◆ Collected data entries ◆
/-! ### The tangential kick is affine in (velocities, noise) -/

/-- The tangential kick, read in the variables `(x, y, ξ)` of `vᵢ = u + √θ x`, `vⱼ = u + √θ y`,
is a continuous linear map of `((x, y), ξ)` up to the constant drift `(u, u)`. [folklore] -/
theorem exists_clm_clTangentialKick (κ θb θ : ℝ) (n u : V3) :
    ∃ A : (V3 × V3) × V3 →L[ℝ] V3 × V3, ∀ x y ξ,
      A ((x, y), ξ) =
        clTangentialKick κ θb n (u + Real.sqrt θ • x, u + Real.sqrt θ • y) ξ - (u, u) := by
  obtain ⟨k, hk⟩ : ∃ k : V3, k = ‖n‖⁻¹ • n := ⟨_, rfl⟩
  let P : V3 →L[ℝ] V3 := ContinuousLinearMap.id ℝ V3 - (innerSL ℝ k).smulRight k
  let Cx : V3 →L[ℝ] V3 :=
    (EuclideanSpace.equiv (Fin 3) ℝ).symm.toContinuousLinearMap.comp
      ((LinearMap.toContinuousLinearMap (crossProduct (ofLp k))).comp
        (EuclideanSpace.equiv (Fin 3) ℝ).toContinuousLinearMap)
  let π₁ : (V3 × V3) × V3 →L[ℝ] V3 :=
    (ContinuousLinearMap.fst ℝ V3 V3).comp (ContinuousLinearMap.fst ℝ (V3 × V3) V3)
  let π₂ : (V3 × V3) × V3 →L[ℝ] V3 :=
    (ContinuousLinearMap.snd ℝ V3 V3).comp (ContinuousLinearMap.fst ℝ (V3 × V3) V3)
  let π₃ : (V3 × V3) × V3 →L[ℝ] V3 := ContinuousLinearMap.snd ℝ (V3 × V3) V3
  let T : (V3 × V3) × V3 →L[ℝ] V3 :=
    -((κ / (1 + κ) * Real.sqrt θ) • P.comp (π₁ - π₂)) -
      (Real.sqrt κ / (1 + κ) * Real.sqrt (2 * θb)) • Cx.comp π₃
  refine ⟨(Real.sqrt θ • π₁ + T).prod (Real.sqrt θ • π₂ - T), fun x y ξ => ?_⟩
  have hg : u + Real.sqrt θ • x - (u + Real.sqrt θ • y) = Real.sqrt θ • (x - y) := by
    rw [smul_sub]; abel
  have hT : T ((x, y), ξ) =
      clTangentialImpulse κ θb n (u + Real.sqrt θ • x - (u + Real.sqrt θ • y)) ξ := by
    change -((κ / (1 + κ) * Real.sqrt θ) • ((x - y) - ⟪k, x - y⟫ • k)) -
        (Real.sqrt κ / (1 + κ) * Real.sqrt (2 * θb)) • toLp 2 (ofLp k ⨯₃ ofLp ξ) = _
    rw [hg, clTangentialImpulse, ← hk, real_inner_smul_left, real_inner_comm k]
    module
  change (Real.sqrt θ • x + T ((x, y), ξ), Real.sqrt θ • y - T ((x, y), ξ)) = _
  rw [hT]
  simp only [clTangentialKick, Prod.mk_sub_mk, Prod.mk.injEq]
  constructor <;> abel

/-! ### The variance identity at matched temperature -/

/-- For the affine representation `A` of the tangential kick at bath temperature `θb = θ` and
`B = √θ · id`, the variance functionals of `A(ξ₁, ξ₂, ξ₃)` and `B(ξ₁, ξ₂)` agree for every
linear functional `L`: this is the fluctuation–dissipation identity `κ/(1+κ)² = c(1-c)`,
`c = κ/(1+κ)`, i.e. `((1-κ)² + 4κ)/(1+κ)² = 1`. [folklore] -/
theorem clTangentialKick_variance_identity {κ θ : ℝ} (hκ : 0 ≤ κ) (hθ : 0 ≤ θ) {n : V3}
    (hn : n ≠ 0) (u : V3) {A : (V3 × V3) × V3 →L[ℝ] V3 × V3}
    (hA : ∀ x y ξ, A ((x, y), ξ) =
      clTangentialKick κ θ n (u + Real.sqrt θ • x, u + Real.sqrt θ • y) ξ - (u, u))
    (L : StrongDual ℝ (V3 × V3)) :
    ‖((L.comp A).comp (.inl ℝ (V3 × V3) V3)).comp (.inl ℝ V3 V3)‖ ^ 2 +
        ‖((L.comp A).comp (.inl ℝ (V3 × V3) V3)).comp (.inr ℝ V3 V3)‖ ^ 2 +
        ‖(L.comp A).comp (.inr ℝ (V3 × V3) V3)‖ ^ 2 =
      ‖(L.comp (Real.sqrt θ • ContinuousLinearMap.id ℝ (V3 × V3))).comp (.inl ℝ V3 V3)‖ ^ 2 +
        ‖(L.comp (Real.sqrt θ • ContinuousLinearMap.id ℝ (V3 × V3))).comp (.inr ℝ V3 V3)‖ ^ 2 := by
  obtain ⟨k, hk⟩ : ∃ k : V3, k = ‖n‖⁻¹ • n := ⟨_, rfl⟩
  have hk1 : ‖k‖ = 1 := by
    rw [hk, norm_smul, norm_inv, norm_norm, inv_mul_cancel₀ (norm_ne_zero_iff.2 hn)]
  obtain ⟨a, ha⟩ : ∃ a : V3, a = (InnerProductSpace.toDual ℝ V3).symm (L.comp (.inl ℝ V3 V3)) :=
    ⟨_, rfl⟩
  obtain ⟨b, hb⟩ : ∃ b : V3, b = (InnerProductSpace.toDual ℝ V3).symm (L.comp (.inr ℝ V3 V3)) :=
    ⟨_, rfl⟩
  have hL : ∀ y z : V3, L (y, z) = ⟪a, y⟫ + ⟪b, z⟫ := by
    intro y z
    rw [ha, hb, InnerProductSpace.toDual_symm_apply, InnerProductSpace.toDual_symm_apply,
      ContinuousLinearMap.comp_apply, ContinuousLinearMap.comp_apply,
      ContinuousLinearMap.inl_apply, ContinuousLinearMap.inr_apply, ← map_add, Prod.mk_add_mk,
      add_zero, zero_add]
  obtain ⟨c, hc⟩ : ∃ c : ℝ, c = κ / (1 + κ) := ⟨_, rfl⟩
  obtain ⟨s, hs⟩ : ∃ s : ℝ, s = Real.sqrt κ / (1 + κ) * Real.sqrt (2 * θ) := ⟨_, rfl⟩
  obtain ⟨t, ht⟩ : ∃ t : ℝ, t = Real.sqrt θ := ⟨_, rfl⟩
  have hJ : ∀ g ξ : V3, clTangentialImpulse κ θ n g ξ =
      -(c • (g - ⟪g, k⟫ • k)) - s • toLp 2 (ofLp k ⨯₃ ofLp ξ) := by
    intro g ξ
    rw [clTangentialImpulse, ← hk, hc, hs]
  have v1 : ∀ v J : V3, u + v + J - u = v + J := fun v J => by abel
  have v2 : ∀ v J : V3, u + v - J - u = v - J := fun v J => by abel
  have v3 : ∀ J : V3, u - J - u = -J := fun J => by abel
  rw [← ht] at hA
  -- the five functionals through their Riesz vectors
  have e1 : ∀ x : V3, (((L.comp A).comp (.inl ℝ (V3 × V3) V3)).comp (.inl ℝ V3 V3)) x =
      ⟪t • (a - c • ((a - b) - ⟪a - b, k⟫ • k)), x⟫ := by
    intro x
    simp only [ContinuousLinearMap.comp_apply, ContinuousLinearMap.inl_apply]
    rw [hA, clTangentialKick]
    simp only [smul_zero, add_zero, add_sub_cancel_left, hJ, ofLp_zero, map_zero, toLp_zero,
      sub_zero, Prod.mk_sub_mk, v1, v3, hL]
    simp only [inner_add_right, inner_sub_left, inner_sub_right, inner_neg_right,
      real_inner_smul_left, real_inner_smul_right, real_inner_comm x k]
    ring
  have e2 : ∀ y : V3, (((L.comp A).comp (.inl ℝ (V3 × V3) V3)).comp (.inr ℝ V3 V3)) y =
      ⟪t • (b + c • ((a - b) - ⟪a - b, k⟫ • k)), y⟫ := by
    intro y
    simp only [ContinuousLinearMap.comp_apply, ContinuousLinearMap.inl_apply,
      ContinuousLinearMap.inr_apply]
    rw [hA, clTangentialKick]
    simp only [smul_zero, add_zero, sub_add_cancel_left, hJ, ofLp_zero, map_zero, toLp_zero,
      smul_zero, sub_zero, Prod.mk_sub_mk, add_sub_cancel_left, v2, hL]
    simp only [inner_add_left, inner_sub_left, inner_sub_right, inner_neg_right, inner_neg_left,
      real_inner_smul_left, real_inner_smul_right, real_inner_comm y k]
    ring
  have e3 : ∀ ξ : V3, ((L.comp A).comp (.inr ℝ (V3 × V3) V3)) ξ =
      ⟪(-s) • toLp 2 (ofLp (a - b) ⨯₃ ofLp k), ξ⟫ := by
    intro ξ
    simp only [ContinuousLinearMap.comp_apply, ContinuousLinearMap.inr_apply]
    rw [show (0 : V3 × V3) = (0, 0) from rfl, hA, clTangentialKick]
    simp only [smul_zero, add_zero, sub_self, hJ, inner_zero_left, zero_smul, smul_zero,
      neg_zero, zero_sub, Prod.mk_sub_mk, add_sub_cancel_left, v3, neg_neg, hL]
    rw [inner_neg_right, inner_smul_right, inner_smul_right, inner_crossE_right,
      inner_crossE_right, real_inner_smul_left, ofLp_sub, LinearMap.map_sub₂, toLp_sub,
      inner_sub_left]
    ring
  have f1 : ∀ x : V3,
      ((L.comp (t • ContinuousLinearMap.id ℝ (V3 × V3))).comp (.inl ℝ V3 V3)) x = ⟪t • a, x⟫ := by
    intro x
    change L (t • x, t • (0 : V3)) = _
    rw [smul_zero, hL, inner_zero_right, add_zero, real_inner_smul_left, real_inner_smul_right]
  have f2 : ∀ y : V3,
      ((L.comp (t • ContinuousLinearMap.id ℝ (V3 × V3))).comp (.inr ℝ V3 V3)) y = ⟪t • b, y⟫ := by
    intro y
    change L (t • (0 : V3), t • y) = _
    rw [smul_zero, hL, inner_zero_right, zero_add, real_inner_smul_left, real_inner_smul_right]
  rw [← ht, norm_dual_eq_norm_of_inner e1, norm_dual_eq_norm_of_inner e2,
    norm_dual_eq_norm_of_inner e3, norm_dual_eq_norm_of_inner f1, norm_dual_eq_norm_of_inner f2]
  -- scalar bookkeeping
  set ε : V3 := a - b with hε
  set Pε : V3 := ε - ⟪ε, k⟫ • k with hPε
  have hPa : ⟪a, Pε⟫ - ⟪b, Pε⟫ = ‖ε‖ ^ 2 - ⟪ε, k⟫ ^ 2 := by
    rw [← inner_sub_left, ← hε, hPε, inner_sub_right, inner_smul_right,
      real_inner_self_eq_norm_sq]
    ring
  have hPP : ‖Pε‖ ^ 2 = ‖ε‖ ^ 2 - ⟪ε, k⟫ ^ 2 := by
    rw [hPε, norm_sub_sq_real, inner_smul_right, norm_smul, hk1, Real.norm_eq_abs, mul_one,
      sq_abs]
    ring
  have hX : ‖toLp 2 (ofLp ε ⨯₃ ofLp k)‖ ^ 2 = ‖ε‖ ^ 2 - ⟪ε, k⟫ ^ 2 := by
    rw [norm_sq_crossE, hk1]
    ring
  have h1κ : (1 + κ) ≠ 0 := by positivity
  have hss : s ^ 2 = 2 * θ * (c - c ^ 2) := by
    rw [hs, hc, mul_pow, div_pow, Real.sq_sqrt hκ, Real.sq_sqrt (by positivity)]
    field_simp
    ring
  have htt : t ^ 2 = θ := by rw [ht, Real.sq_sqrt hθ]
  have E1 : ‖t • (a - c • Pε)‖ ^ 2 = t ^ 2 * (‖a‖ ^ 2 - 2 * c * ⟪a, Pε⟫ + c ^ 2 * ‖Pε‖ ^ 2) := by
    rw [norm_smul, mul_pow, Real.norm_eq_abs, sq_abs, norm_sub_sq_real, inner_smul_right,
      norm_smul, mul_pow, Real.norm_eq_abs, sq_abs]
    ring
  have E2 : ‖t • (b + c • Pε)‖ ^ 2 = t ^ 2 * (‖b‖ ^ 2 + 2 * c * ⟪b, Pε⟫ + c ^ 2 * ‖Pε‖ ^ 2) := by
    rw [norm_smul, mul_pow, Real.norm_eq_abs, sq_abs, norm_add_sq_real, inner_smul_right,
      norm_smul, mul_pow, Real.norm_eq_abs, sq_abs]
    ring
  have E3 : ‖(-s) • toLp 2 (ofLp ε ⨯₃ ofLp k)‖ ^ 2 = s ^ 2 * ‖toLp 2 (ofLp ε ⨯₃ ofLp k)‖ ^ 2 := by
    rw [norm_smul, mul_pow, Real.norm_eq_abs, sq_abs, neg_sq]
  have E4 : ‖t • a‖ ^ 2 = t ^ 2 * ‖a‖ ^ 2 := by
    rw [norm_smul, mul_pow, Real.norm_eq_abs, sq_abs]
  have E5 : ‖t • b‖ ^ 2 = t ^ 2 * ‖b‖ ^ 2 := by
    rw [norm_smul, mul_pow, Real.norm_eq_abs, sq_abs]
  rw [E1, E2, E3, E4, E5, hPP, hX, htt, hss]
  linear_combination (-2 * θ * c) * hPa

/-! ### Matched-temperature invariance -/

/-- Product with an unchanged factor as an image of the product. [folklore] -/
theorem map_prod_eq_map_prodMap_id {α β γ : Type*} [MeasurableSpace α] [MeasurableSpace β]
    [MeasurableSpace γ] (μ : Measure α) (ν : Measure γ) [SFinite μ] [SFinite ν] {f : α → β}
    (hf : Measurable f) : (μ.map f).prod ν = (μ.prod ν).map (Prod.map f id) := by
  simpa using Measure.map_prod_map μ ν hf measurable_id

/-- **Matched-temperature invariance of the Gaussian tangential contact kick** (pair-level
fluctuation–dissipation balance of the spin bath). For roughness `κ ≥ 0`, temperature `θ ≥ 0`,
contact normal `n ≠ 0` and any common drift `u`, the law `M_{θ,u} ⊗ M_{θ,u}` of two independent
Maxwellian velocities of temperature `θ` and mean `u` (unit mass; `M_{θ,u}` = law of
`u + √θ ξ`, `ξ ~ N(0, I₃)`) is invariant under the tangential contact-kick kernel
`clTangentialKernel κ θ n` whose bath temperature EQUALS `θ`: in relative/centre-of-mass
variables the kick is `V ↦ V`, `g_n ↦ g_n`, `g_t ↦ (1-κ)(1+κ)⁻¹ g_t - 2√κ(1+κ)⁻¹ k × Σ`,
`Σ ~ N(0, 2θ I₃)`, an exact Ornstein–Uhlenbeck (Mehler) step since
`((1-κ)² + 4κ)/(1+κ)² = 1` (Chapman–Cowling 1970 (11.2,7) with the pair spin drawn from its
Gibbs marginal at temperature `θ`). This is the non-vacuity of the hypothesis "invariant under
the Gaussian tangential contact-kick kernel at matched temperature" in the zero-friction form of
`ContactLangevinErgodicity`: Gibbs states satisfy it. The collision rule is Chapman–Cowling's
[cite: ChapmanCowling1970, §11.2 eq. 7]; the invariance is a direct Gaussian computation.
[folklore] -/
theorem clTangentialKernel_invariant_maxwellianPair {κ θ : ℝ} (hκ : 0 ≤ κ) (hθ : 0 ≤ θ) {n : V3}
    (hn : n ≠ 0) (u : V3) :
    Kernel.Invariant (clTangentialKernel κ θ n)
      (((stdGaussian V3).map (fun ξ => u + Real.sqrt θ • ξ)).prod
        ((stdGaussian V3).map (fun ξ => u + Real.sqrt θ • ξ))) := by
  obtain ⟨A, hA⟩ := exists_clm_clTangentialKick κ θ θ n u
  have hf : Measurable (fun ξ : V3 => u + Real.sqrt θ • ξ) := by fun_prop
  have hMM : ((stdGaussian V3).map (fun ξ => u + Real.sqrt θ • ξ)).prod
        ((stdGaussian V3).map (fun ξ => u + Real.sqrt θ • ξ)) =
      ((stdGaussian V3).prod (stdGaussian V3)).map
        (fun p => (Real.sqrt θ • ContinuousLinearMap.id ℝ (V3 × V3)) p + (u, u)) := by
    rw [Measure.map_prod_map _ _ hf hf]
    congr 1
    funext p
    obtain ⟨x, y⟩ := p
    change (u + Real.sqrt θ • x, u + Real.sqrt θ • y) = (Real.sqrt θ • x, Real.sqrt θ • y) + (u, u)
    rw [Prod.mk_add_mk, add_comm u, add_comm u]
  have hK : clTangentialKernel κ θ n ∘ₘ
        (((stdGaussian V3).map (fun ξ => u + Real.sqrt θ • ξ)).prod
          ((stdGaussian V3).map (fun ξ => u + Real.sqrt θ • ξ))) =
      (((stdGaussian V3).prod (stdGaussian V3)).prod (stdGaussian V3)).map
        (fun q => A q + (u, u)) := by
    rw [clTangentialKernel_comp_eq_map, Measure.map_prod_map _ _ hf hf,
      map_prod_eq_map_prodMap_id _ _ (hf.prodMap hf),
      Measure.map_map (measurable_clTangentialKick κ θ n) ((hf.prodMap hf).prodMap measurable_id)]
    congr 1
    funext q
    obtain ⟨⟨x, y⟩, ξ⟩ := q
    simp [Prod.map, hA]
  rw [Kernel.Invariant, hK, hMM]
  exact map_stdGaussian₃_eq_map_stdGaussian₂ (clTangentialKick_variance_identity hκ hθ hn u hA)
    (u, u)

◆ EXERCISE DESCRIPTION ◆
In the data above, find the line that contains "(EuclideanSpace.equiv (Fin 3) ℝ).symm.toContinuousLinearMap.comp", then reproduce exactly every line from the first line through that line.

◆ SOLUTION FOR THIS TASK ◆
/-! ### The tangential kick is affine in (velocities, noise) -/

/-- The tangential kick, read in the variables `(x, y, ξ)` of `vᵢ = u + √θ x`, `vⱼ = u + √θ y`,
is a continuous linear map of `((x, y), ξ)` up to the constant drift `(u, u)`. [folklore] -/
theorem exists_clm_clTangentialKick (κ θb θ : ℝ) (n u : V3) :
    ∃ A : (V3 × V3) × V3 →L[ℝ] V3 × V3, ∀ x y ξ,
      A ((x, y), ξ) =
        clTangentialKick κ θb n (u + Real.sqrt θ • x, u + Real.sqrt θ • y) ξ - (u, u) := by
  obtain ⟨k, hk⟩ : ∃ k : V3, k = ‖n‖⁻¹ • n := ⟨_, rfl⟩
  let P : V3 →L[ℝ] V3 := ContinuousLinearMap.id ℝ V3 - (innerSL ℝ k).smulRight k
  let Cx : V3 →L[ℝ] V3 :=
    (EuclideanSpace.equiv (Fin 3) ℝ).symm.toContinuousLinearMap.comp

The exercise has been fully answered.